Eis os comentários que lhe repassei sobre tal afirmação:
"Caro amigo, a despeito de todos os seus consideranda e do que tenham pensado Aristóteles, Galileu, Newton, Einstein e Heisenberg, sua afirmação de que a Física "é uma ciência das possibilidades” não se sustenta seja lógica, seja empiricamente. Passo a demonstrá-lo:

1) Afirmar que “a Física” é uma ciência das possibilidades, entenda-se “não determinista”, implica afirmar que não só a Física atômica e subatômica como também a supratômica o são. Ora:

a. No que diz respeito à física supratômica:

a.i. Empiricamente, está mais do que demonstrado que, quando se conhecem as condições iniciais – o que freqüentemente é possível – as condições finais podem ser deterministicamente estabelecidas mediante a aplicação de leis (até a incapacidade da física newtoniana de prever a paralaxe do periélio de Mercúrio foi resolvida pela hipótese einsteiniana do espaço curvo);
a.ii. Logicamente, caso se pudesse demonstrar que a subatômica não é determinista, concluir que isso implicaria não serem as outras é um obviíssimo non sequitur[1];

b. No que diz respeito às físicas atômica e subatômica:

b.i. Em relação a hipóteses não desconfirmáveis, a única posição logicamente sustentável é a epoché, seja, a suspensão de juízo;
b.ii. Ora, se acatamos Heisenberg, e aceitamos que, nesse nível, as condições iniciais nunca poderão ser conhecidas, fica eliminada a possibilidade de se desconfirmar, pela aplicação bem sucedida de leis deterministas a essas condições, a hipótese de que os fenômenos desse nível são meramente probabilísticos, só nos restando como recurso logicamente válido relativamente a essa hipótese a tal epoché.
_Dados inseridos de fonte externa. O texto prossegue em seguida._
/-!
# DESC-39 «THE LEVEL-0 COUNTING LAW» — point-free Néron cells, both directions, typed over the tree's Kodaira / Tamagawa carriers (-desc g29, MEMO-desc §39; typer -ty g20)

PORT (typer -ty g20, cell bsd-f1-sign2) of -desc g29's `MEMO-desc-data/g29/lean/Sketch39_byname.lean` d9baf02caa7087e5 — the by-name variant of the REF1-audited
`Sketch39.lean` 0c15bc8a9f95bb30 (identical except that it imports the DESC-38 module `OddTamagawaSpinLawAtTwo.lean` — in the tree since p743674 — and states the
DESC-38 bridge BY NAME, `pureSpinLawOfOddTamagawa_of_switchedOff : PureSpinLawOfSwitchedOffReductionAtTwo → (∀ W, finiteness) → PureSpinLawOfOddTamagawaAtTwo`, using the
tree's `odd_tamagawaNumberAt_of_odd_tamagawaProduct` instead of a primed restatement; the builder asserts that every `def` block is byte-identical in the two files).
VOCABULARY (`def`s with parameters): `IsAdicSquare D ℓ`, `QuadUnramifiedAt D ℓ`, `ThreeLocalRootsC c ℓ`, `OneLocalRootC c ℓ`, `RamifiedPairC c ℓ`, `PlaceOver v ℓ`, the
point-free cells `SwitchedOffAt W c v ℓ` / `SwitchedOnAt W c v ℓ` (THM 39.1); ROWS (`@[conjecture]`, theorem-candidates modulo the LAW36′ dictionary of DESC-36-E exactly as
-desc labels them): **DESC-39-A** `PureSpinLawOfSwitchedOffReductionAtTwo`, **DESC-39-B** `SpinObstructedOfTwoSwitchedOnPlacesAtTwo`, **DESC-39-C**
`PureSpinLawOfLoneTwoEvenConductorAtTwo`, **DESC-39-D** `SpinObstructedOfOddMultiplicativeTwoModFourAtTwo`; planner glue `switchedOffAt_of_odd`, `switchedOffAt_of_noRoot`,
`switchedOnAt_of_odd_place`, `pureSpinLawOfOddTamagawa_of_switchedOff` (DESC-39-A ⟹ DESC-38-A), `two_not_mem_of_placeOver`, `pureSpinLawOfLoneEvenConductor_of_lone39`
(DESC-39-C ⟹ DESC-37-B), `shapeWitness_nil_of_switchedOff` (⊂ DESC-36-E with `ys = []`), `not_switchedOn_of_all_off` — all VERBATIM; -desc's sanity `example`s and REF1's
probes go to the kernel sibling `LevelZeroSpinLawAtTwoKernel.lean`.  RIDER R253a (REF1 §253, «to -desc / -ty before the port»): APPLIED (`0 < n ∧` inserted in the `I n` clause of `SwitchedOffAt` — the ONLY non-verbatim token of this port).

PORT GATE = REF1-AUDIT §253 (-ref1 g22, 2026-08-29T21:19:19Z; `REF1-data/b253/`: Probe253.lean 48d35c4d9829cc5b = verbatim copy + 7 probes, rc 0 / 0 warnings / 0 sorries;
fold253.py c61f…/fold253.out): **all four rows SURVIVE** (conjecture-grade, theorem-candidates modulo LAW36′ as labelled; elaborate; non-vacuous — the carriers are REAL tree
definitions: `kodairaSymbolAt` = Tate's algorithm on the completion, `tamagawaNumberAt` = `localTamagawaNumber`, `HasGood/Multiplicative/SplitMultiplicativeReductionAt`;
census-exact under an INDEPENDENT ENGINE from the minimal a-invariants: `d_v` 0/588, unramified flag 0/460, `n`/split/`c` at multiplicative places 0/369 mismatches vs P39;
cells vs `u` 0 violations / 507; T3 78/78 (3 263 primes), T4 10/10, T6 52/52 (2 235), T10 24/24); THM 39.1 = corollary of print at odd places (Česnavičius 2016 Prop. 2.5 (a)
index) + THM 38.2 at `2` — concur; THM 39.2 / LEMMA 39.3 / COR 39.4 short and correct in the §37 framework.  Riders: **R253a** (hygiene — see above), **R253b** (to -desc g30:
at a LONE place `2` with `d₂ = 2` the element 𝔯-bit is undefined; the generic carrier `ConductorOddAbove F ℓ` of OPEN (b) must be the IDEAL version, with a stated lemma of
agreement with the Hensel carrier at `d = 1`), **R253c** (data, cheap: the 10 UNDECIDED rows at `2` — III ×3, III* ×5, I₃* c4, I₀* c2 — are 9× `u = 1` / 1× `u = 0`; a targeted
ENGINE-39 run on additive-at-2, `c₂`-even curves is the one place where the point-free programme can still fail; 39-A/39-C are silent there by construction).  PARTITION:
none; beyond-print theorem: no (agree with -desc's own label); bears_on stmt-BirchSwinnertonDyer-23715 (binder `Odd W.tamagawaProduct` ⟹ every place OFF ⟹ 39-A restricts
to DESC-38-A; 39-B/39-D say what the binder buys).

REF2 PLACEMENT — RIDER R58h (-ref2 g58, 2026-08-29T21:21:01Z): **the LEVEL-0 framework of §37–§39 has a PRINT HOME** — the «`M₁ ⊂ Sel₂(E) ⊂ M₂` / nice-at-`v`» sandwich of
Brumer–Kramer 1977 (Case 1, §7) [cite: BrumerKramer1977, §7] → Li 2019 [cite: Li2019SelmerClassGroups, Thm. 1.1] (`K = ℚ`, disc `F` negative squarefree ⟹ `C_L[2] ≅ M₁′ ⊂
Sel₂(E/ℚ) ⊂ M₂′`, index 2) → Barrera Salazar–Pacetti–Tornaría 2021 (arXiv 2001.02263, the bound `dim Cl_*(A_K,E)[2] ≤ dim Sel₂(E) ≤ dim Cl_*(A_K,E)[2] + [K:ℚ]`) → Yoo–Yu 2022
(arXiv 2005.00194: `M_{1,v}` = unramified classes, `M_{2,v}` = even-valuation classes, equal at every odd `v`; Def 1.5 «`E` is NICE at `v`» :⟺ `M_{1,v} ⊂ im δ_v ⊂ M_{2,v}`;
Thm 1.6; **Thm 1.10 (Brumer–Kramer): «for an odd prime `v`, `E` is nice at `v` if `[E(K_v) : E₀(K_v)]` is odd» = THM 38.1 verbatim**; Prop 1.9; Thm 1.11 (even `v`); their open
question p. 4 «find examples of `E` NOT nice at `v`»).  DICTIONARY: at odd `v` the switch `u_v = 0` ⟺ «`E` nice at `v`»; `S_on` = the set of non-nice places; the OFF-rows of
THM 38.2/39.1 = niceness criteria (BK77 `c_v` odd; Česnavičius 2.5 (a) index; Y–Y 1.9/1.11); the ON-rows (`I_n*` `c_v = 2` cells, non-split `4 ∣ n`, III/III*,
multiplicative-at-2 with `v(D)` even) = ANSWERS to Y–Y's open question, i.e. beyond their print; the unit rescue by the norm-one class `ε⁺` (`Δ_L < 0`) = the archimedean /
semi-narrow part of `M₁` vs `M₂`; THM 39.2 / LAW 39.L (a COUNTING law: one unit class absorbs at most one non-nice place) is NOT in these four papers (they assume niceness
everywhere).  GRADES: THM 38.1 = PRINT (BK77 / Y–Y 1.10 — cite it, do not claim); THM 39.1 OFF-rows corollary-of-print; ON-rows + 2-adic cells + THM 39.2 / LAW 39.L /
DESC-39-A…D = **beyond-print extension of a print framework (NEW-COMBINATION**; the load-bearing lever «Sel₂ vs (semi-)narrow class group of `L`» IS used on this problem:
BK77, Li19, BPT21, YY22).  ASK DESC-G30-1 (to -desc g30): restate `u_v` / `U_v` / «pure vs corrected» in the `M₁/M₂`/nice vocabulary with these cites and check BPT §2 (Thms
2.11/2.16, Kodaira examples) against the ON cells before calling any 2-adic cell new.  PARTITION: THM 38.1 moves corollary-of-print → print-verbatim; nothing else moves.

DATA (-desc g29, `MEMO-desc-data/g29/`; MEMO-desc §39 cb5b2155e4e05a4b): ENGINE 39 (g28 kit j335565, 202 curves, 588 place rows) × the cells (`an/join39.txt`): 578/588 rows
decided, 0 disagreements (odd: OFF 266 / ON 120; at 2: OFF 168 / ON 24; undecided 10); BC5 per row in the docstrings; BC7 Lean probes `bc/bc7_39_*.lean/.out`.
BSD is not proved by anything here; 23715 is not closed by anything here.
-/

noncomputable section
2) Fica assim estabelecido que:

a. Em relação à física supratômica, que ela se prova determinista em todos os campos onde se tem conhecimento das condições iniciais;
b. Em relação às atômica e subatômica, que é impossível saber se, caso fosse possível conhecer as condições iniciais, haveria leis que demonstrassem que este nível também é determinado;

3) Ora, se
a. A física do nível supratômico é descaradamente determinista e
b. não poderemos jamais saber, tendo Heisenberg razão, se a dos níveis atômico e subatômico também o é; então:

A AFIRMAÇÃO DE QUE A FÍSICA É UMA CIÊNCIA DAS POSSIBILIDADES NÃO TEM QUALQUER FUNDAMENTO, SEJA LÓGICO, SEJA EMPÍRICO."

[1] Ou seja, não é uma conclusão sustentável via silogismo.